> [Exercise prompt] Nothing but the lines from the one containing "have hA' : ∀" through the one containing "have e : (univ.filter", both included, should be given again, each exactly as written below.

> [Information given]

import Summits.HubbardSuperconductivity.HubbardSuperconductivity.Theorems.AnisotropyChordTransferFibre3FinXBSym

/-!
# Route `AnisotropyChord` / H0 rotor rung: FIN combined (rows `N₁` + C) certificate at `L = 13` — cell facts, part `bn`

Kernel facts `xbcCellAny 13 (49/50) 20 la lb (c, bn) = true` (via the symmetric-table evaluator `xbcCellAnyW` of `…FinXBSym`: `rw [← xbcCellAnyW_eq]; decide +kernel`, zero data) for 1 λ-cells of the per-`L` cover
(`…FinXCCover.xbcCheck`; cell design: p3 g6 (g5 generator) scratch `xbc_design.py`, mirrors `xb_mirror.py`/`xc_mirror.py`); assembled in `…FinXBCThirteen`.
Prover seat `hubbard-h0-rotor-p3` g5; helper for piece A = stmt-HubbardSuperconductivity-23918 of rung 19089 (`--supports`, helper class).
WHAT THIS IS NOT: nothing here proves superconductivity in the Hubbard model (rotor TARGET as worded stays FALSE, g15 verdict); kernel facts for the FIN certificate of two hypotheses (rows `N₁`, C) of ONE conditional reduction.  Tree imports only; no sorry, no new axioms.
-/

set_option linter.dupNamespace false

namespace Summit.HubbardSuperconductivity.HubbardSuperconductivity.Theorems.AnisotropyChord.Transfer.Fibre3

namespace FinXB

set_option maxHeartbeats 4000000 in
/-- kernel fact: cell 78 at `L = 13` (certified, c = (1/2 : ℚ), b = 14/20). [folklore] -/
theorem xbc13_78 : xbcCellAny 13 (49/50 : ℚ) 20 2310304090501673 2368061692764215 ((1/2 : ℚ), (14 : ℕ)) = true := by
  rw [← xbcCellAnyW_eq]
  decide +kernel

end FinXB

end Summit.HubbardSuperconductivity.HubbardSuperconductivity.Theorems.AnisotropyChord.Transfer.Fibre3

---

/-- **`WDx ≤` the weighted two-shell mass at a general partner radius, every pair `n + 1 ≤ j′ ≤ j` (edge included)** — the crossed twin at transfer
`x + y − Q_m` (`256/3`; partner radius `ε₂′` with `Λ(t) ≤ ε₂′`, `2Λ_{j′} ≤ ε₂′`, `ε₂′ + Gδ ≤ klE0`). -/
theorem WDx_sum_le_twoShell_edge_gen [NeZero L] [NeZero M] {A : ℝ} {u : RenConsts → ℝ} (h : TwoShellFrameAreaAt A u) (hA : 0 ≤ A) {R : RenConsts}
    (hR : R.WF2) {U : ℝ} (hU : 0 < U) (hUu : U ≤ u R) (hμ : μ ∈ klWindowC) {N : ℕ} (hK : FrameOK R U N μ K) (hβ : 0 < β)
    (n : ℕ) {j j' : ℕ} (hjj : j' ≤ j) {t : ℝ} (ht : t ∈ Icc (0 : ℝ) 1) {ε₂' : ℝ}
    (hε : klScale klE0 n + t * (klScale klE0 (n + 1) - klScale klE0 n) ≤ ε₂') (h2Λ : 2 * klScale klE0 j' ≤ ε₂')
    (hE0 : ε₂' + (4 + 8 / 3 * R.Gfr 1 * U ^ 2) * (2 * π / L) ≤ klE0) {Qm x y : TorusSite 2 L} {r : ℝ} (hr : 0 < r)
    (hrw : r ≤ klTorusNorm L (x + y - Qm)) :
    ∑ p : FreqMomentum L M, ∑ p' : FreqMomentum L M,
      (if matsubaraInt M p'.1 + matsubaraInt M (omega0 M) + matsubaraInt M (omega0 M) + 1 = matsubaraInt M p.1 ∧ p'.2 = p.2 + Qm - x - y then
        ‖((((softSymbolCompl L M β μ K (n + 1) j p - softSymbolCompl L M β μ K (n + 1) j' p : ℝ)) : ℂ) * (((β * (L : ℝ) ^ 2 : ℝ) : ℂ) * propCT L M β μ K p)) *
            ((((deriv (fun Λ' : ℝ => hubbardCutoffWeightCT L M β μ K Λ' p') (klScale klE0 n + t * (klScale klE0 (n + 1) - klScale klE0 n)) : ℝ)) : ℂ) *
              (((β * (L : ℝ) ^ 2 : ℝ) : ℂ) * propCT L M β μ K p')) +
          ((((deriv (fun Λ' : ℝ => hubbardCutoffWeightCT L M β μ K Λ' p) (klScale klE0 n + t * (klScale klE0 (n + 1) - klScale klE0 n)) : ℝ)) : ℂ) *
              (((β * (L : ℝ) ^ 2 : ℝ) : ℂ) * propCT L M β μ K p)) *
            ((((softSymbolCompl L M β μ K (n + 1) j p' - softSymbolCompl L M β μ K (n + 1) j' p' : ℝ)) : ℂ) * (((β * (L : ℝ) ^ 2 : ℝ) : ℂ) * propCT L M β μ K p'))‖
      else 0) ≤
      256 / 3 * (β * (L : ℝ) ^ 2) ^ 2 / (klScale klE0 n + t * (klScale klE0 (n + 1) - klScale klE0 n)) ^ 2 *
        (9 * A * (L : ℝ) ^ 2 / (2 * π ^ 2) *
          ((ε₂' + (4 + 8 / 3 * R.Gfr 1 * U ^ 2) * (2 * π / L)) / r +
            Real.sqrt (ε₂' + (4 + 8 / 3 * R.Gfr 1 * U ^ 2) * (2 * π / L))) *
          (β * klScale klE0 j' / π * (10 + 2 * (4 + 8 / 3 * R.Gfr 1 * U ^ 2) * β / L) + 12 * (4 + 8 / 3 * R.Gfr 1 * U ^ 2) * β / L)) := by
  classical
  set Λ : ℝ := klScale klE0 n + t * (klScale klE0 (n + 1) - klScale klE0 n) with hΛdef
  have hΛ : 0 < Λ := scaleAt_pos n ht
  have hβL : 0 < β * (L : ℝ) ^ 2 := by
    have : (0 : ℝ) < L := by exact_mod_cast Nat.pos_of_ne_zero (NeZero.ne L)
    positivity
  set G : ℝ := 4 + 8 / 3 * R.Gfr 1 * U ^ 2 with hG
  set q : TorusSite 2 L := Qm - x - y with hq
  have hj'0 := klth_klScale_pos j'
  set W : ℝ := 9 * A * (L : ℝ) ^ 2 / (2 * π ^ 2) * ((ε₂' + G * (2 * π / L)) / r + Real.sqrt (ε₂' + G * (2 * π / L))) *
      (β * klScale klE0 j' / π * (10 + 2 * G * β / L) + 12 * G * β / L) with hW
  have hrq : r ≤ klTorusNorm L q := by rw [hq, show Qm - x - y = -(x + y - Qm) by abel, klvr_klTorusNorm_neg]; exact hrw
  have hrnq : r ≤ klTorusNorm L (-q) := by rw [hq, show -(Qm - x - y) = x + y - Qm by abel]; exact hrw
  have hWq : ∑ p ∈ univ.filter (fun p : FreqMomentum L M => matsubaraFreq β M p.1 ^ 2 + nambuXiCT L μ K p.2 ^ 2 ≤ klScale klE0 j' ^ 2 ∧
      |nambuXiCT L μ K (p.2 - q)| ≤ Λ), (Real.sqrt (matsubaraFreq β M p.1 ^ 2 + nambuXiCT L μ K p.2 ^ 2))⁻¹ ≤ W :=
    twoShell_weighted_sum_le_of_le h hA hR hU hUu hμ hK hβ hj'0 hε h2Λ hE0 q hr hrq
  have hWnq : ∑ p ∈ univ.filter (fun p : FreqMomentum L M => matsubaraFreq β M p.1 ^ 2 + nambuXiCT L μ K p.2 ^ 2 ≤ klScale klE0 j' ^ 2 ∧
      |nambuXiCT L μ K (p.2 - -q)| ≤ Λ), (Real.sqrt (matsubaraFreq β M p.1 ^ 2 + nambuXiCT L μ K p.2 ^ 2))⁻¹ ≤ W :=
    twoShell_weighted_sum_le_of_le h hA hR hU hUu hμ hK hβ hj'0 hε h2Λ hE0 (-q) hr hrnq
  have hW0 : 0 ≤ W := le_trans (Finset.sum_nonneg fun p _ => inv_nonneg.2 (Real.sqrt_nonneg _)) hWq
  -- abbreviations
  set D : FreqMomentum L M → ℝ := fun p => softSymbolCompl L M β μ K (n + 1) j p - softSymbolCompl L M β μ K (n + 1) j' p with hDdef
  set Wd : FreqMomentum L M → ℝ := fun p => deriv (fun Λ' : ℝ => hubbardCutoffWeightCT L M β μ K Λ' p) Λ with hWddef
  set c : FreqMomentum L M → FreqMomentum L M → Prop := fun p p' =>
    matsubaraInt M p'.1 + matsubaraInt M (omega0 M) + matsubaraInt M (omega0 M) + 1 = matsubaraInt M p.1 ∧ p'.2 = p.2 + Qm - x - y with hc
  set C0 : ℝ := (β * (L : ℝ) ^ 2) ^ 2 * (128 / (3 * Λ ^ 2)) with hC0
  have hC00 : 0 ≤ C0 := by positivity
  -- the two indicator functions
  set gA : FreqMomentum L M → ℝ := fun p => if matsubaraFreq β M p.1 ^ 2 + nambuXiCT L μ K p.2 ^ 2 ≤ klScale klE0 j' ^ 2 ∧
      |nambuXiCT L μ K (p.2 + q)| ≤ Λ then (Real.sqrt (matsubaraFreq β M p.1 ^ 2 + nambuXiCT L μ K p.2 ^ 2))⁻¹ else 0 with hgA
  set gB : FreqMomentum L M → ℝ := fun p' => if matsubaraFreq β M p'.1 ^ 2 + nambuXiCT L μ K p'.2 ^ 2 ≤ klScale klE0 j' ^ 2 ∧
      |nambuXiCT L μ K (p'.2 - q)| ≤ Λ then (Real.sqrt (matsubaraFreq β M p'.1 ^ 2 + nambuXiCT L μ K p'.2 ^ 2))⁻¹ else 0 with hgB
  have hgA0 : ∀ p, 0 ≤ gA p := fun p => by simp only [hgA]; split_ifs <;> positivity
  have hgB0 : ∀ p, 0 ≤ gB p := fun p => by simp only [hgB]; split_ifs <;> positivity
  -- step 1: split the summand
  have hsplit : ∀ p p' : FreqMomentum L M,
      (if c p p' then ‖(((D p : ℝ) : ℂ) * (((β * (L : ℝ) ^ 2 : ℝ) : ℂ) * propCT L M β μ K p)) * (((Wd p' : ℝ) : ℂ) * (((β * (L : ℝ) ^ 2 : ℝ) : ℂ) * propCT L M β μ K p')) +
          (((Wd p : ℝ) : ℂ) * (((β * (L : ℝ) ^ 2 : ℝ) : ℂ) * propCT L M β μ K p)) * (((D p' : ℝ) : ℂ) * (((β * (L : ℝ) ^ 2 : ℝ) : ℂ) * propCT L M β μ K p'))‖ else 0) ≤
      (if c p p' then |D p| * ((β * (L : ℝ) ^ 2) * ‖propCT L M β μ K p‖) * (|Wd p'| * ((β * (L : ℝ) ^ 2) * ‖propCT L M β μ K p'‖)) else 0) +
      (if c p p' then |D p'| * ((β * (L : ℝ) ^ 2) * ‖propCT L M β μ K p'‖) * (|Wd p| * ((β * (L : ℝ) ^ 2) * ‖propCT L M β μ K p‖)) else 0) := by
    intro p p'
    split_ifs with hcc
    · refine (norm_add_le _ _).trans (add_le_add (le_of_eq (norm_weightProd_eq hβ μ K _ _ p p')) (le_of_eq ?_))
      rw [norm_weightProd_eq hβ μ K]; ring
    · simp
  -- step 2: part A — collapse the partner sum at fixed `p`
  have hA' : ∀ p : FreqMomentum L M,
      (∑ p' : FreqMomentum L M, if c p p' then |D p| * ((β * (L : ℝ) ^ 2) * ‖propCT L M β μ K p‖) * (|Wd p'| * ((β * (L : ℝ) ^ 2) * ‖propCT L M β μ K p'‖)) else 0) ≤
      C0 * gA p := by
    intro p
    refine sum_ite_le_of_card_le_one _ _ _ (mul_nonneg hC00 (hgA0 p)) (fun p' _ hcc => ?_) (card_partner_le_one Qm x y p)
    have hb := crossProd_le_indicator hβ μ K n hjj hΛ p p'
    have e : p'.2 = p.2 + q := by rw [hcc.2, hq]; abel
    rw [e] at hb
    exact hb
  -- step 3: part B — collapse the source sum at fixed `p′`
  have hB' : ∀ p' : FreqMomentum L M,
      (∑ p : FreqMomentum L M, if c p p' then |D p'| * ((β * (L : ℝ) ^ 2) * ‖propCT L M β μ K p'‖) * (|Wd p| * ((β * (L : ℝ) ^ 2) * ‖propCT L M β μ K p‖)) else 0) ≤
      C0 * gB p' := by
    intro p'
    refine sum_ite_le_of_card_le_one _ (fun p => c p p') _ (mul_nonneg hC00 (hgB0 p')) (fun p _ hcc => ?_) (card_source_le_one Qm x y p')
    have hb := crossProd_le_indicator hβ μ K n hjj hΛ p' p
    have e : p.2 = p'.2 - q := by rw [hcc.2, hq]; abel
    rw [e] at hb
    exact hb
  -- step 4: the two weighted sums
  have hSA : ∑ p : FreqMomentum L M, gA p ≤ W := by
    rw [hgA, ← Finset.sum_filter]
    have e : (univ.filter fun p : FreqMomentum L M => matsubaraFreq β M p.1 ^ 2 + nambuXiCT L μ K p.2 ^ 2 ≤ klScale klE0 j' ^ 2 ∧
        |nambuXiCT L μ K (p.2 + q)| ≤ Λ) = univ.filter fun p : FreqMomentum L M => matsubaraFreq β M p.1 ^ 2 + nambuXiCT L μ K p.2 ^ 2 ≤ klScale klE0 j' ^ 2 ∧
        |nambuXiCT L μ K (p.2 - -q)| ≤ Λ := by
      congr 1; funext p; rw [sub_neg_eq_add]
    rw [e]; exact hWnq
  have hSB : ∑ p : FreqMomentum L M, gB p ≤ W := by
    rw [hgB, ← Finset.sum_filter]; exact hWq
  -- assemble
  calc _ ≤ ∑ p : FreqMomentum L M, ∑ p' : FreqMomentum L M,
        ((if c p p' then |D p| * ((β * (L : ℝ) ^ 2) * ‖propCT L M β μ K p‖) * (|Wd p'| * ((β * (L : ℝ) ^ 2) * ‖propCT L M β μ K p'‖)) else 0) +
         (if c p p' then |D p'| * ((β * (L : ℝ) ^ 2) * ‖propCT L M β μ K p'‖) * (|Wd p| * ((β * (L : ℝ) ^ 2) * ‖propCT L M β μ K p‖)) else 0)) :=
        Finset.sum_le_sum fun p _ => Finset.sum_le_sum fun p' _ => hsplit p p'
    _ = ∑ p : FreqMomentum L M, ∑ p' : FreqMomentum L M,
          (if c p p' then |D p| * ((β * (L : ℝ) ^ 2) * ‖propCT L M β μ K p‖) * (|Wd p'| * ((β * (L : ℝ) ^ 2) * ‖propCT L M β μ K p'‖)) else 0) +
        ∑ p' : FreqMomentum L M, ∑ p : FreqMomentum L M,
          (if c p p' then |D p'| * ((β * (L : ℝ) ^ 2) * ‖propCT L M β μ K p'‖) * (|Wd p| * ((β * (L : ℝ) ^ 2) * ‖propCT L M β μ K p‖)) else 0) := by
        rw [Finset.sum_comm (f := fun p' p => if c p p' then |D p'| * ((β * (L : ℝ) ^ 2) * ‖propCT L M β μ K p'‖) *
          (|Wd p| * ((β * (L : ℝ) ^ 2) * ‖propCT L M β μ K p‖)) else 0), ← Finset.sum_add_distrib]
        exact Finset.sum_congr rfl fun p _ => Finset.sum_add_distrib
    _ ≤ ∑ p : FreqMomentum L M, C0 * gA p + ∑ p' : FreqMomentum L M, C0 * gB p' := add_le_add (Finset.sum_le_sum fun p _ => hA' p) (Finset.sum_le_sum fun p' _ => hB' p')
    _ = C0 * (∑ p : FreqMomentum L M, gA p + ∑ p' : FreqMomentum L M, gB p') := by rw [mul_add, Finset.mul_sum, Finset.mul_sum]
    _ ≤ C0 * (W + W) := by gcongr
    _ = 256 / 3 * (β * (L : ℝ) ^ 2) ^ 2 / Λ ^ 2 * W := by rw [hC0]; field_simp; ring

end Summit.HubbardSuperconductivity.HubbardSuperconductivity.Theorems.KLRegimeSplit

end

> [Response]
  have hA' : ∀ p : FreqMomentum L M,
      (∑ p' : FreqMomentum L M, if c p p' then |D p| * ((β * (L : ℝ) ^ 2) * ‖propCT L M β μ K p‖) * (|Wd p'| * ((β * (L : ℝ) ^ 2) * ‖propCT L M β μ K p'‖)) else 0) ≤
      C0 * gA p := by
    intro p
    refine sum_ite_le_of_card_le_one _ _ _ (mul_nonneg hC00 (hgA0 p)) (fun p' _ hcc => ?_) (card_partner_le_one Qm x y p)
    have hb := crossProd_le_indicator hβ μ K n hjj hΛ p p'
    have e : p'.2 = p.2 + q := by rw [hcc.2, hq]; abel
    rw [e] at hb
    exact hb
  -- step 3: part B — collapse the source sum at fixed `p′`
  have hB' : ∀ p' : FreqMomentum L M,
      (∑ p : FreqMomentum L M, if c p p' then |D p'| * ((β * (L : ℝ) ^ 2) * ‖propCT L M β μ K p'‖) * (|Wd p| * ((β * (L : ℝ) ^ 2) * ‖propCT L M β μ K p‖)) else 0) ≤
      C0 * gB p' := by
    intro p'
    refine sum_ite_le_of_card_le_one _ (fun p => c p p') _ (mul_nonneg hC00 (hgB0 p')) (fun p _ hcc => ?_) (card_source_le_one Qm x y p')
    have hb := crossProd_le_indicator hβ μ K n hjj hΛ p' p
    have e : p.2 = p'.2 - q := by rw [hcc.2, hq]; abel
    rw [e] at hb
    exact hb
  -- step 4: the two weighted sums
  have hSA : ∑ p : FreqMomentum L M, gA p ≤ W := by
    rw [hgA, ← Finset.sum_filter]
    have e : (univ.filter fun p : FreqMomentum L M => matsubaraFreq β M p.1 ^ 2 + nambuXiCT L μ K p.2 ^ 2 ≤ klScale klE0 j' ^ 2 ∧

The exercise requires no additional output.